We only have Windows 7 clients and it only happens a couple of times a month. If restarting the server service gets it going again, then I can live with it until a proper cure is found.
Definitely looks like that's true for us. We're just trying to work out if there are any differences in updates etc between the 150 that seemed ok this morning and the 60 we enabled at 12:30
The other thing I've noticed is occasionally the powershell command Get-SmbConnection shows that Windows 8.1 is talking to 2012 R2 using SMB3 instead of SMB3.02 which is odd. I'm wondering if there is an issue with SMB dialect negotiation
I'm running a Win7 client and I had as many problems as anyone at our place. We don't have Win8 at all. Sorry :-(
Originally Posted by Michael
Windows Server 2012 R2? Are all your Windows 7 machines running all the latest updates from WSUS?
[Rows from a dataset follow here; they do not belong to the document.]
import Mathlib
import HarnessLib
import HarnessLib.Audit
import Summits.QuantumAdvantage.Statement
import Summits.QuantumAdvantage.AdviceFreeQNC0.AdviceFreeQNC0
import Summits.QuantumAdvantage.AdviceFreeQNC0.RingHardOdd
import Summits.QuantumAdvantage.AdviceFreeQNC0.AdviceFreeQNC0Three
import Summits.QuantumAdvantage.AdviceFreeQNC0.AffBells37PolyLoss
import Summits.QuantumAdvantage.AdviceFreeQNC0.BondTwistLocal
import Summits.QuantumAdvantage.QuantumAdvantage.Theorems.RingFrameBridge
import HarnessLib.Audit.Status.Attr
Originally Posted by Seb1780
The one other thing to try is to have a 2012 or 2012 R2 server without File Services switched on, but could be a DC running AD, DNS, DHCP and Print server roles.
I've had this problem exactly once about 6 weeks ago, and assuming it was the exact same problem, it happened simultaneously with Windows 7 SP1 and Windows 8.1 clients, all running the latest updates for the time. My file server is running Server 2012 (not R2), and also had the most recent patches at the time.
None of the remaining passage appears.